Yelp Data

Yelp LogoYelp is a website on which people review local businesses. In their own words, Yelp describes themselves as an “online urban city guide that helps people find cool places to eat, shop, drink, relax and play, based on the informed opinions of a vibrant and active community of locals in the know.”

Earlier this year, Yelp released a subset of their data to be used for academic use. The dataset includes business data (e.g., address, longitude, latitude), review data (e.g., number of ‘cool’ votes) and user data (e.g., name of user, number of reviews). Yelp provided these data for the following 30 colleges and universities (the nearest 250 businesses to these campuses):

  • Brown University
  • California Institute of Technology
  • California Polytechnic State University
  • Carnegie Mellon University
  • Columbia University
  • Cornell University
  • Georgia Institute of Technology
  • Harvard University
  • Harvey Mudd College
  • Massachusetts Institute of Technology
  • Princeton University
  • Purdue University
  • Rensselaer Polytechnic Institute
  • Rice University
  • Stanford University
  • University of California – Los Angeles
  • University of California – San Diego
  • University of California at Berkeley
  • University of Illinois – Urbana-Champaign
  • University of Maryland – College Park
  • University of Massachusetts – Amherst
  • University of Michigan – Ann Arbor
  • University of North Carolina – Chapel Hill
  • University of Pennsylvania
  • University of Southern California
  • University of Texas – Austin
  • University of Washington
  • University of Waterloo
  • University of Wisconsin – Madison
  • Virginia Tech

*Yelp claims that you can email them to add other campuses, but when I did that to request the University of Minnesota, they responded that they were not adding other campuses at the time. Perhaps if more requests come in they will update the dataset.

The data is in the JSON format, which makes d3 a good candidate for visualization work. R can also read JSON formatted data using the rjson package. [See the StackOverflow post here.] You need to install Yelp’s Python framework to obtain the data, but instructions are on the webpage. They also provide a GitHub page to inspire you.

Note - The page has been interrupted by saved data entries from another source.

import Summits.PneNP.PneNP.Theorems.Nc03AvoidResidualCoreCandMatchRung

/-!
# Route Nc03AvoidResidualCore — the matching-class rung family is inhabited, and its honest window

Tribunal-w (bc5-witness seat), generation 4, for `route-PneNP-Nc03AvoidResidualCore`, item
`stmt-PneNP-20226` (`CandAvoidLinearFP`, C₁). T3 HYGIENE for the persisted witness
`Summit.PneNP.PneNP.Theorems.Nc03AvoidResidualCoreCandMatchRungFP.candMatch_rungFP (k) :
LocalAvoidLinearFP 3 (fun n _ I => I.IsPure candPred ∧ IsMatchingClass I ∧ headCount I ^ 3 ≤ k * n)`
(and its explicit-avoider form `…CandMatchRung.candMatch_rung`): the rung quantifies over the family

  `𝓕ₖ = { pure CAND, matching classes, headCount³ ≤ k·n, 0 < n, (22k+1)·n ≤ m }`,

and a universally quantified rung over an EMPTY family would be vacuous. This file proves:

* **the window** (`headCount_window`): in a matching-class pure-`CAND` instance every head class has at
  most `(n−1)/2` outputs (its data pairs are disjoint and avoid the head), so `2m ≤ headCount·(n−1)`;
  at stretch `(22k+1)·n ≤ m` this forces `2(22k+1) < headCount`, and with `headCount³ ≤ k·n` it forces
  `(44k+3)³ ≤ k·n` (`window_forces_large_n`). So `𝓕ₖ` is empty for `k = 0` and for `n < (44k+3)³/k`,
  and the rung's regime is EXACTLY the window `44k+3 ≤ headCount ≤ (k·n)^{1/3}` — stated here so that
  nobody reads the rung as covering bounded-size classes (`headCount ≍ n`), which stay the open core;
* **inhabitedness** (`fam_mem_family`, `family_cofinal`): for every `k ≥ 1` the explicit instances
  `fam (44k+4) t` — `44k+4` head variables, every class the same perfect matching on `2t` fresh data
  variables, `n = 44k+4+2t`, `m = (44k+4)·t` — lie in `𝓕ₖ` for every `t ≥ (44k+4)³`; hence `𝓕ₖ`
  contains instances with arbitrarily large `n`, and the rung's avoider provably fires on them
  (`rung_fires`, an instance of `candMatch_rung`).

Nothing here is an algorithmic claim beyond the landed rung; it does not touch `Nc03AvoidLinearFP`,
general `NC⁰₃-AVOID`, or `P` versus `NP`. Restricted-model rung bookkeeping only.
-/

set_option linter.dupNamespace false -- `Summit.PneNP.PneNP.…`: summit = sub-problem name (D-0017 single-conjunct layout)

namespace Summit.PneNP.PneNP.Theorems.Nc03AvoidResidualCoreCandMatchRungFamily

open Finset
open Literature.Computability.Complexity
open Summit.PneNP.PneNP.Theorems.Nc03AvoidResidualCoreCandFewHeadsRung
open Summit.PneNP.PneNP.Theorems.Nc03AvoidResidualCoreCandMatchRung

variable {n m : ℕ}

/-! ## The window: class sizes, `2m ≤ headCount·(n−1)`, and what the rung's side condition forces -/

/-- The head class of `c`: the outputs whose head (argument role `0`) is `c`. -/
def headClass (I : LocalMap 3 n m) (c : Fin n) : Finset (Fin m) := univ.filter fun j => I.vars j 0 = c

/-- In a matching-class pure-`CAND` instance a head class has at most `(n−1)/2` outputs: its data pairs
are pairwise disjoint `2`-sets avoiding the head variable. -/
theorem two_mul_card_headClass_le {I : LocalMap 3 n m} (hI : I.IsPure candPred)
    (hM : IsMatchingClass I) (c : Fin n) : 2 * #(headClass I c) ≤ n - 1 := by
  classical
  have hdisj : ((headClass I c : Set (Fin m))).PairwiseDisjoint (pset I) := by
    intro j hj j' hj' hne
    rw [Function.onFun, Finset.disjoint_left]
    intro v hv hv'
    have hj0 : I.vars j 0 = c := (Finset.mem_filter.mp hj).2
    have hj'0 : I.vars j' 0 = c := (Finset.mem_filter.mp hj').2
    simp only [pset, Finset.mem_insert, Finset.mem_singleton] at hv hv'
    have key := hM j j' hne (hj0.trans hj'0.symm)
    rcases hv with rfl | rfl <;> rcases hv' with h | h
    · exact key 1 1 (by decide) (by decide) h
    · exact key 1 2 (by decide) (by decide) h
    · exact key 2 1 (by decide) (by decide) h
    · exact key 2 2 (by decide) (by decide) h
  have hcard : #((headClass I c).biUnion (pset I)) = 2 * #(headClass I c) := by
    rw [Finset.card_biUnion hdisj, Finset.sum_const_nat (m := 2) fun j _ => pset_card hI j, mul_comm]
  have hsub : (headClass I c).biUnion (pset I) ⊆ univ.erase c := by
    intro v hv
    rw [Finset.mem_biUnion] at hv
    obtain ⟨j, hj, hv⟩ := hv
    have hj0 : I.vars j 0 = c := (Finset.mem_filter.mp hj).2
    rw [Finset.mem_erase]
    refine ⟨?_, Finset.mem_univ _⟩
    simp only [pset, Finset.mem_insert, Finset.mem_singleton] at hv
    rcases hv with rfl | rfl
    · intro h
      exact absurd (hI.2 j (h.trans hj0.symm)) (by decide)
    · intro h
      exact absurd (hI.2 j (h.trans hj0.symm)) (by decide)
  have := Finset.card_le_card hsub
  rw [hcard, Finset.card_erase_of_mem (Finset.mem_univ c), Finset.card_univ, Fintype.card_fin] at this
  exact this

/-- Hence `2m ≤ headCount · (n − 1)` for matching-class pure-`CAND` instances. -/
theorem two_mul_le_headCount_mul {I : LocalMap 3 n m} (hI : I.IsPure candPred)
    (hM : IsMatchingClass I) : 2 * m ≤ headCount I * (n - 1) := by
  classical
  have h := Finset.card_le_mul_card_image (univ : Finset (Fin m)) ((n - 1) / 2)
    (f := fun j => I.vars j 0) (fun c _ => by
      have := two_mul_card_headClass_le hI hM c
      have hle : #({a ∈ (univ : Finset (Fin m)) | I.vars a 0 = c}) ≤ (n - 1) / 2 := by
        rw [Nat.le_div_iff_mul_le (by norm_num)]
        simpa [headClass, mul_comm] using this
      exact hle)
  rw [Finset.card_univ, Fintype.card_fin] at h
  have h2 : 2 * ((n - 1) / 2) ≤ n - 1 := Nat.mul_div_le (n - 1) 2
  calc 2 * m ≤ 2 * ((n - 1) / 2 * headCount I) := Nat.mul_le_mul_left 2 h
    _ = 2 * ((n - 1) / 2) * headCount I := by rw [headCount]; ring
    _ ≤ (n - 1) * headCount I := Nat.mul_le_mul_right _ h2
    _ = headCount I * (n - 1) := mul_comm _ _

/-- **The window.** In the rung's family the stretch forces MANY head classes: `2(22k+1) < headCount`. -/
theorem headCount_window {I : LocalMap 3 n m} (hI : I.IsPure candPred) (hM : IsMatchingClass I)
    {k : ℕ} (hn : 0 < n) (hm : (22 * k + 1) * n ≤ m) : 2 * (22 * k + 1) < headCount I := by
  have h2 := two_mul_le_headCount_mul hI hM
  by_contra hlt
  have hle : headCount I ≤ 2 * (22 * k + 1) := not_lt.mp hlt
  have h3 : headCount I * (n - 1) ≤ 2 * (22 * k + 1) * (n - 1) := Nat.mul_le_mul_right _ hle
  have h4 : 2 * ((22 * k + 1) * n) ≤ 2 * m := Nat.mul_le_mul_left 2 hm
  have h5 : 2 * (22 * k + 1) * (n - 1) < 2 * ((22 * k + 1) * n) := by
    have : n - 1 < n := Nat.sub_lt hn Nat.one_pos
    have hpos : 0 < 2 * (22 * k + 1) := by positivity
    calc 2 * (22 * k + 1) * (n - 1) < 2 * (22 * k + 1) * n := Nat.mul_lt_mul_of_pos_left this hpos
      _ = 2 * ((22 * k + 1) * n) := by ring
  omega

/-- … and together with `headCount³ ≤ k·n` the side condition forces `(44k+3)³ ≤ k·n`: the family is
empty for `k = 0` and for all `n < (44k+3)³ / k`. -/
theorem window_forces_large_n {I : LocalMap 3 n m} (hI : I.IsPure candPred) (hM : IsMatchingClass I)
    {k : ℕ} (hk : headCount I ^ 3 ≤ k * n) (hn : 0 < n) (hm : (22 * k + 1) * n ≤ m) :
    (44 * k + 3) ^ 3 ≤ k * n := by
  have hw := headCount_window hI hM hn hm
  have : 44 * k + 3 ≤ headCount I := by omega
  calc (44 * k + 3) ^ 3 ≤ headCount I ^ 3 := Nat.pow_le_pow_left this 3
    _ ≤ k * n := hk

/-- In particular the `k = 0` member of the rung family is empty (the rung is vacuous there, honestly). -/
theorem family_empty_zero {I : LocalMap 3 n m} (hI : I.IsPure candPred) (hM : IsMatchingClass I)
    (hk : headCount I ^ 3 ≤ 0 * n) (hn : 0 < n) (hm : (22 * 0 + 1) * n ≤ m) : False := by
  have := window_forces_large_n hI hM hk hn hm
  omega

/-! ## The explicit family `fam h t`: `h` head variables, each class the same perfect matching on `2t` data variables -/

/-- The three positions of output `(c, i)`: head `c < h`, data pair `(h + 2i, h + 2i + 1)`. -/
def famPos (h t : ℕ) (c : Fin h) (i : Fin t) : Fin 3 → Fin (h + 2 * t) :=
  ![Fin.castAdd (2 * t) c, Fin.natAdd h ⟨2 * i.val, by omega⟩, Fin.natAdd h ⟨2 * i.val + 1, by omega⟩]

/-- The head position of output `(c, i)` is `c`. -/
@[simp] theorem famPos_zero_val (h t : ℕ) (c : Fin h) (i : Fin t) : (famPos h t c i 0).val = c.val := by
  simp [famPos]

/-- The first data position of output `(c, i)` is `h + 2i`. -/
@[simp] theorem famPos_one_val (h t : ℕ) (c : Fin h) (i : Fin t) :
    (famPos h t c i 1).val = h + 2 * i.val := by
  simp [famPos]

/-- The second data position of output `(c, i)` is `h + 2i + 1`. -/
@[simp] theorem famPos_two_val (h t : ℕ) (c : Fin h) (i : Fin t) :
    (famPos h t c i 2).val = h + (2 * i.val + 1) := by
  simp [famPos]

/-- The instance `fam h t : {0,1}^{h+2t} → {0,1}^{h·t}`: output `(c, i)` (via `finProdFinEquiv`) is
`x_c ⊕ (x_{h+2i} ∧ x_{h+2i+1})`. -/
def fam (h t : ℕ) : LocalMap 3 (h + 2 * t) (h * t) where
  vars j := famPos h t (finProdFinEquiv.symm j).1 (finProdFinEquiv.symm j).2
  table _ := candPred

/-- Unfolding lemma for the positions of `fam h t`. -/
theorem fam_vars (h t : ℕ) (j : Fin (h * t)) :
    (fam h t).vars j = famPos h t (finProdFinEquiv.symm j).1 (finProdFinEquiv.symm j).2 := rfl

/-- `fam h t` is a pure `CAND` instance (one table, three distinct positions per output). -/
theorem fam_isPure (h t : ℕ) : (fam h t).IsPure candPred := by
  refine ⟨fun _ => rfl, fun j => ?_⟩
  intro a b hab
  have hv := congrArg Fin.val hab
  rw [fam_vars] at hv
  set c := (finProdFinEquiv.symm j).1
  set i := (finProdFinEquiv.symm j).2
  have hc := c.isLt
  fin_cases a <;> fin_cases b
  all_goals first
    | rfl
    | (exfalso
       simp only [Fin.zero_eta, Fin.mk_one, Fin.reduceFinMk, famPos_zero_val, famPos_one_val,
         famPos_two_val] at hv
       omega)

/-- `fam h t` has matching classes: two distinct outputs with the same head have disjoint data pairs. -/
theorem fam_isMatchingClass (h t : ℕ) : IsMatchingClass (fam h t) := by
  intro j j' hne hhead a b ha hb
  have hv := congrArg Fin.val hhead
  rw [fam_vars, fam_vars, famPos_zero_val, famPos_zero_val] at hv
  have hc : (finProdFinEquiv.symm j).1 = (finProdFinEquiv.symm j').1 := Fin.ext hv
  have hi : (finProdFinEquiv.symm j).2 ≠ (finProdFinEquiv.symm j').2 := by
    intro hi
    apply hne
    have : finProdFinEquiv.symm j = finProdFinEquiv.symm j' := Prod.ext hc hi
    exact finProdFinEquiv.symm.injective this
  have hi' : (finProdFinEquiv.symm j).2.val ≠ (finProdFinEquiv.symm j').2.val :=
    fun h' => hi (Fin.ext h')
  intro hEq
  have hv2 := congrArg Fin.val hEq
  rw [fam_vars, fam_vars] at hv2
  fin_cases a <;> fin_cases b
  all_goals first
    | exact absurd rfl ha
    | exact absurd rfl hb
    | (simp only [Fin.mk_one, Fin.reduceFinMk, famPos_one_val, famPos_two_val] at hv2
       omega)

/-- `fam h t` uses at most `h` head variables. -/
theorem headCount_fam_le (h t : ℕ) : headCount (fam h t) ≤ h := by
  classical
  have hsub : (univ.image fun j => (fam h t).vars j 0) ⊆
      (univ : Finset (Fin h)).image (Fin.castAdd (2 * t)) := by
    intro v hv
    rw [Finset.mem_image] at hv ⊢
    obtain ⟨j, -, rfl⟩ := hv
    exact ⟨(finProdFinEquiv.symm j).1, Finset.mem_univ _, by rw [fam_vars]; rfl⟩
  calc headCount (fam h t) = #(univ.image fun j => (fam h t).vars j 0) := rfl
    _ ≤ #((univ : Finset (Fin h)).image (Fin.castAdd (2 * t))) := Finset.card_le_card hsub
    _ ≤ #(univ : Finset (Fin h)) := Finset.card_image_le
    _ = h := by rw [Finset.card_univ, Fintype.card_fin]

/-! ## Membership in the rung family and cofinality -/

/-- **Inhabitedness.** For every `k ≥ 1` and every `t ≥ (44k+4)³`, the instance `fam (44k+4) t`
(`n = 44k+4+2t`, `m = (44k+4)·t`) satisfies the full side condition of `candMatch_rung k` /
`candMatch_rungFP k`: pure `CAND`, matching classes, `headCount³ ≤ k·n`, `0 < n`, `(22k+1)·n ≤ m`. -/
theorem fam_mem_family (k t : ℕ) (hk : 1 ≤ k) (ht : (44 * k + 4) ^ 3 ≤ t) :
    ((fam (44 * k + 4) t).IsPure candPred ∧ IsMatchingClass (fam (44 * k + 4) t) ∧
        headCount (fam (44 * k + 4) t) ^ 3 ≤ k * (44 * k + 4 + 2 * t)) ∧
      0 < 44 * k + 4 + 2 * t ∧ (22 * k + 1) * (44 * k + 4 + 2 * t) ≤ (44 * k + 4) * t := by
  refine ⟨⟨fam_isPure _ _, fam_isMatchingClass _ _, ?_⟩, by omega, ?_⟩
  · have h1 : headCount (fam (44 * k + 4) t) ^ 3 ≤ (44 * k + 4) ^ 3 :=
      Nat.pow_le_pow_left (headCount_fam_le _ _) 3
    have h2 : t ≤ k * (44 * k + 4 + 2 * t) := by
      calc t ≤ 44 * k + 4 + 2 * t := by omega
        _ = 1 * (44 * k + 4 + 2 * t) := (one_mul _).symm
        _ ≤ k * (44 * k + 4 + 2 * t) := Nat.mul_le_mul_right _ hk
    exact h1.trans (ht.trans h2)
  · have hsq : (22 * k + 1) * (44 * k + 4) ≤ t := by
      calc (22 * k + 1) * (44 * k + 4) ≤ (44 * k + 4) * (44 * k + 4) :=
            Nat.mul_le_mul_right _ (by omega)
        _ ≤ (44 * k + 4) * (44 * k + 4) * (44 * k + 4) := Nat.le_mul_of_pos_right _ (by omega)
        _ = (44 * k + 4) ^ 3 := by ring
        _ ≤ t := ht
    have hlin : (44 * k + 2) * t + t ≤ (44 * k + 4) * t := by
      have : (44 * k + 2) * t + t = (44 * k + 3) * t := by ring
      rw [this]
      exact Nat.mul_le_mul_right t (by omega)
    calc (22 * k + 1) * (44 * k + 4 + 2 * t) = (22 * k + 1) * (44 * k + 4) + (44 * k + 2) * t := by ring
      _ ≤ t + (44 * k + 2) * t := Nat.add_le_add_right hsq _
      _ = (44 * k + 2) * t + t := add_comm _ _
      _ ≤ (44 * k + 4) * t := hlin

/-- **Cofinality.** For every `k ≥ 1` the rung family contains instances with arbitrarily large `n`
(so `candMatch_rungFP k` is a statement about an infinite family of instances, not a vacuous one). -/
theorem family_cofinal (k : ℕ) (hk : 1 ≤ k) (N : ℕ) :
    ∃ n, N ≤ n ∧ ∃ m, ∃ I : LocalMap 3 n m,
      (I.IsPure candPred ∧ IsMatchingClass I ∧ headCount I ^ 3 ≤ k * n) ∧ 0 < n ∧
        (22 * k + 1) * n ≤ m := by
  refine ⟨44 * k + 4 + 2 * max ((44 * k + 4) ^ 3) N, ?_, (44 * k + 4) * max ((44 * k + 4) ^ 3) N,
    fam (44 * k + 4) (max ((44 * k + 4) ^ 3) N), fam_mem_family k _ hk (le_max_left _ _)⟩
  have := le_max_right ((44 * k + 4) ^ 3) N
  omega

/-- The rung's explicit avoider fires on the explicit family (an instance of `candMatch_rung`): for
`k ≥ 1` and `t ≥ (44k+4)³`, `candMatchAvoid (fam (44k+4) t)` lies outside the range. -/
theorem rung_fires (k t : ℕ) (hk : 1 ≤ k) (ht : (44 * k + 4) ^ 3 ≤ t) :
    candMatchAvoid (fam (44 * k + 4) t) ∉ (fam (44 * k + 4) t).range := by
  obtain ⟨hQ, hn, hm⟩ := fam_mem_family k t hk ht
  exact candMatch_rung k _ _ _ hQ hn hm

end Summit.PneNP.PneNP.Theorems.Nc03AvoidResidualCoreCandMatchRungFamily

What questions can you answer with this dataset? Here are some examples?

  • Which review or reviews have the most number of unique words (i.e., words not seen in any other review)? [see here]
  • Can you predict which businesses will close based on reviews?
  • Are there businesses that users tend to rate highly when they rate other businesses highly (i.e., are there associations between businesses that owners should/could take advantage of)?
  • Are there differences in the reviews of `new’ and `old’ businesses? How do these changes play out over time?

There are many others that I am sure people can come up with, most probably more interesting than those. If anyone has worked with this dataset and produced something, link to it in the comments.